Женское любопытство настаивало: «Иди к Софочке! Забавная же бабенка… Спросишь, кстати, не она ли хохотнула там, на кладбище и почему…»
Но разум требовал: «Действуй логично. Самое время идти к родственникам и знакомым Пестрякова и Шора, к соседям по их дачам, в милицию, к следователям, чтобы узнать, как ответтоварищи оценивают случившееся смерти, возбудили ли уголовные дела или же нет… или что… или почему…»
По дороге в поселок Зинино, где нашли мертвым на даче Семена Григорьевича Шора, в электричке, я прикинула: он умер ещё в конце апреля, первым из троих. В конце апреля мало кто выезжает на дачу. Что же заставило очень пожилого человека оказаться там? Или у него достаточно комфортная, утепленная дача? Или у него какие-то квартирные проблемы в Москве? С кем он пил в тот день своей смерти: сам с собой или кто-то был еще?
Дачку Семена Григорьевича я обнаружила легко: на третьей улице, которая тянулась параллельно рельсам и платформе. Одноэтажный домок сельского типа, с двумя окошками по фасаду и крыльцом под навесом сбоку. Крыша железная, давно не крашеная. В палисаднике густо, аврально растет все, что хочет — бузина, сирень, жасмин, кленок и всякий-разный чертополох. Крылечко о трех ступенях подкосилось, перильца отъехали в сторону. То есть эта дачка не выглядела солидно, презентабельно, демонстрируя холодноватое величие жилища самого Писателя.
Напротив, во всем облике домка ощущалась старость и подкошенность и даже как бы необязательность дальнейшего существования. Даже окошки, расставленные немножко косенько, глядели так, словно заранее давали отступного.
И внутри дачки, как я вскоре убедилась, не пахло духами «Нина Риччи», не сверкала белизной широкая кровать, вывезенная специально из Арабских Эмиратов, и не полеживала на персидском ковре брыластая скучная псина с великокняжеской родословной, вся в воспоминаниях о родной Италии.
Здесь у темных окон, закрытых бестолково разросшейся зеленью, стоял двухтумбовый стол темного цвета с бордовым, плешивым, там-сям залитым чернилами суконцем, с дверцами, где вместо аккуратных прорезей для ключа белели дырья разломов. Видно, ключ был потерян, а другого пути как искалечить предмет — хозяин не нашел, а, возможно, и не искал. А ещё возможно, что так варварски действовал грабитель-убийца.
На столе справа темнел миниатюрным надгробьем футляр для пишущей машинки, верно, стародавней, ещё времен первых паровозов-пароходов.
Я приподняла футляр, обнаружила под ним машинку… Пригляделась: так и есть — клавиатура поломана, как была она поломана на машинке Нины Николаевны.
— Ага, ага, — сказала тетя Тося, — кто-то сломал машинку.
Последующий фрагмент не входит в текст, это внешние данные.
/-
Copyright: lit-balaban Phase-2 proof seat p29 (gen 30).  Statement-level skeleton of a published paper; no proof claims beyond what the
kernel checks below.
-/
import Literature.MathematicalPhysics.QuantumFieldTheory.BalabanImbrieJaffe1984to88.BIJ88LocHolder231TorusOfInputs

/-!
# `BalabanImbrieJaffe1984to88.BIJ88Loc231RegionOfInputs` — T. Bałaban, J. Imbrie, A. Jaffe, *Effective action and cluster properties of the
abelian Higgs model*, Commun. Math. Phys. **114** (1988) 257–315 [BalabanImbrieJaffe1988], Sect. 2 p. 263 [PDF 7], (2.31) and the sentence
after (2.33) — **THE COVARIANT-DERIVATIVE, VALUE AND HÖLDER-`θ ≤ 1` MEMBERS OF (2.31) FOR A GENERAL REGION `Ω ⊇ Ω₀`, FOR THE PRINTED
LOCALIZATION DATA OF RECORD, AT AN ARBITRARY `U(1)` FIELD `u`, FROM THE FOUR [6]-INPUTS AS HYPOTHESES**: this gen's
`BIJ88LocDeriv231TorusOfInputs.deriv231_wholeTorus_of_inputs` and `BIJ88LocHolder231TorusOfInputs.{close231, holder231,
exists_contour_holder231}_wholeTorus_of_inputs` — the case `Ω = T^{(0)}` — with the comparison propagator `G_k(T_η,u)` replaced by the
Neumann propagator `G_k(Ω,u) = gBox A ε⁻¹ u k Ω` of an ARBITRARY finite region `Ω` of the fine torus containing the reference box `Ω₀` that
carries the data (print: *"for (2.31) we assume smoothness throughout the subset Ω ⊂ T_η"*, *"(2.31) for dist(x, Ω^c) ≧ O(r(e_k))"*).  The
other extreme `Ω = Ω₀` is gen 27's `BIJ88LocDeriv231FlatTorus.deriv231_flat_cwt` (flat `u`); every `Ω` in between is covered here.

statement-level skeleton of published theorems with citation tags; proofs where landed; nothing here is a claim about the Yang–Mills mass gap

PDF held: `paper:balaban1988-cmp114-bij-abelian-higgs-effective-action` (journal page = PDF page + 256); p. 263 [PDF 7] re-read this session.

CITATION HEADER (lean-in-tree rule).  Part of the lit-balaban TYPED SKELETON (HOME `run/shared/lean/pub/lit-balaban/`), PHASE-2 proof seat
p29 gen 30 (unit `lit-balaban-p29-g30`; TAKING #5 line HOME/STATUS.md 2026-08-23T07:56Z — own lineage; disjoint from r18 gen 25's
`BIJ88Close231RegularRegionCwt` / `BIJ88LocDerivHolder231RegularRegion` (regular `u`, big-block cubes, hypothesis-free; there the region must
contain the big-block hull of `Ω₀`); free-target protocol G.5-34(d)).  Rows **C2.Eq2.31** / **C2.Claim@263** (owner r18; heads unchanged —
LOCATED, HYPOTHESIS-FORM members).  Kind: theorems only (no definition, no `Prop`-valued fact; declarations of gens 26–30, r18, p31, T4 BY NAME).

THE PRINTED TEXT (p. 263, verbatim, print order).  *"|(G_{k,loc}(u)f − G_k(Ω,u)f)(x)| ≦ e^{−cr(e_k)}e^{−c dist(suppt f,x)}‖f‖_∞, (2.31) for
dist(x, Ω^c) ≧ O(r(e_k)). [Each G_k(□_α,u) is close to G_k(Ω,u) for the relevant x₁, x₂, therefore the convex combination and G_{k,loc} are close
also.] We assume that u is smooth in the □_α's entering the sum in (2.27); for (2.31) we assume smoothness throughout the subset Ω ⊂ T_η. …
Bounds analogous to (2.30), (2.31) hold for covariant derivatives and Hölder derivatives of G_{k,loc}(u) of order less than two."*

THE MECHANISM (declared; = the `Ω = T^{(0)}` files verbatim).  gen 27's bond identity `covD_gLocT_sub_apply` holds for ANY comparison matrix
`G₀`; with `G₀ = G_k(Ω,u)`: TERM 1 ← (H1) the (1.11)–(1.12) covariant-derivative closeness `G_k(□,u)` vs `G_k(Ω,u)` for the fitting cubes
`□ ⊆ Ω` (the cubes active at a deep row lie in `Ω₀ ⊆ Ω`: gen 26's `cubeOf_subset`; their geometry against `T ∖ □`: r18's `rowHyp_ii_torus`);
TERM 2 ← (H2) the value closeness; TERMS 3–4 ← (H3)/(H4) the (1.10) members of `G_k(Ω,u)` at the row `x`, which is `ρ`-deep in `Ω` because it
is `(R₀ + R)`-deep in the chart of `Ω₀ ⊆ Ω` (r18's `lt_T_of_not_mem`).  §2 = p31's `opClose231_gen` with its region slot `Ω` and `X₀ = {x}`;
§3 = this gen's kernel `weighted_transport_sub_le` with §1 on the bonds of the contour and §2 at its end points; §4 = gen 28's chart staircase.

WHAT IS PROVED (theorems only; 0 `sorry`; standard axioms).  In all four: `∀ Ω : Finset`, datum `Ω₀ ⊆ Ω`; (H1)/(H2) carry the premise
`□ ⊆ Ω`; (H3)/(H4) are asked at the rows `x ∈ Ω` with `|x − w|_T ≥ ρ` for all `w ∉ Ω` only (`G_k(Ω,u)` has no `k`-uniform covariant-derivative
bound across `∂Ω`); otherwise the statements and constants are those of the `Ω = T^{(0)}` members.
* §1 **`deriv231_region_of_inputs`** — `‖D_u(G_{k,loc}(u)f)(x,μ) − D_u(G_k(Ω,u)f)(x,μ)‖ ≤ (L^kε)·C·[m(1 + L^k((R₀−R₁)⁻¹ + s⁻¹))e^{−δ₀(2R−1)/L^k} +
  (1 + L^k(R₀−R₁)⁻¹)e^{−(δ₀/2)(R₁−1)/L^k}]·e^{−(δ₀/2)D/L^k}·F` at every bond with both ends in `Ω₀` at chart depth `≥ R₀ + R`, `R > ρ + 1`.
* §2 **`close231_region_of_inputs`** — `|(G_{k,loc}(u)f − G_k(Ω,u)f)(x)| ≤ (L^kε)²·c₀·[m·e^{−2δ₀R/L^k} + e^{−(δ₀/2)R₁/L^k}]·e^{−(δ₀/2)D/L^k}·F` at
  every `x ∈ Ω₀` at chart depth `≥ R₀ + R`, `R ≥ ρ`, from (H2), (H4).
* §3 **`holder231_region_of_inputs`** — `(L^k/|x₁ − x₂|_T)^θ·‖u(Γ)ψ(x₂) − ψ(x₁)‖ ≤ (L^kε)²·C·e^{δ₀/2}·[bracket of §1]·e^{−(δ₀/2)D/L^k}·F`,
  `ψ = G_{k,loc}(u)f − G_k(Ω,u)f`, `0 ≤ θ ≤ 1`, along admissible contours; §4 **`exists_contour_holder231_region_of_inputs`** (chart staircase).
HONEST SCOPE / DIVERGENCE.  (i) HYPOTHESIS FORM (providers of record: flat — r01/r18/p31; (2.23)-regular — r01/r18 (`…RegularRegionCwt`);
small plaquette — p30's `close112_smallField[_deriv]_of_inputs` (any block unions `□ ⊆ Ω`), p34's/p27's region members
`decay110_smallPlaquette_region[_deep]_uniform`, `BIJ88NeumannPropagatorSmallFieldRegionDeriv`; an instance is not part of this file).  (ii) The
region enters ONLY through the comparison propagator and the inputs; the data (cubes, weights, cut-off) live in `Ω₀ ⊆ Ω` as in every member of
the lane (print's family covers `Ω`; see the `Ω = T^{(0)}` files, HONEST SCOPE (ii)).  (iii) Deep bonds/rows only (chart depth `≥ R₀ + R` in
`Ω₀`, hence `≥ R₀ + R` from `T ∖ Ω`).  (iv) p13's Lipschitz cut-off `cutoff R₁ R₀ |·|_T` of record.  (v) Constants as in the `Ω = T^{(0)}` files,
not optimized; the factor `e^{δ₀/2}` of §3 displayed.  `set_option maxHeartbeats 400000` on §§1–3 (long statements).  Imports: this gen's
`BIJ88LocHolder231TorusOfInputs` (→ `BIJ88LocDeriv231TorusOfInputs` → r18 `BIJ88Close231WholeTorusFlatCwt`; p31 `BIJ88DeltaLocClose235General`;
gen 28 `BIJ88LocDeriv230SmallFieldTorus`).  Literature + Mathlib only.  Unit `lit-balaban-p29` (literature-prover-lit-balaban-p29-g30-0),
2026-08-23.  NOT summit progress.
-/

open scoped BigOperators Matrix ComplexConjugate
open Finset Matrix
А, может, и сам Григорьич… Он смурной бывал… Вдруг сядет, выпьет и ну смеяться. А то бумажку палит в ведре… Я про все это следователю уже говорила. Жалко, ещё как жалко-то! Уж больно хороший человек был! Сердечный такой! Всегда в положение войдет и поможет, если что…
Еще в комнате стояло три разномастных стула. Один, с высокой спинкой, придвинут к столу, стародавний такой, с плоской, грязно-лиловой бархатной подушкой на сиденье и белесым пятном на зеленой бархатной спинке.
Далее здесь в тесноте, но не в обиде обитала деревянная кровать, застеленная бордово-алым пледом, тумбочка возле нее, диван с откидными подлокотниками в сером чехле и стеллаж от пола до потолка, заставленный книгами.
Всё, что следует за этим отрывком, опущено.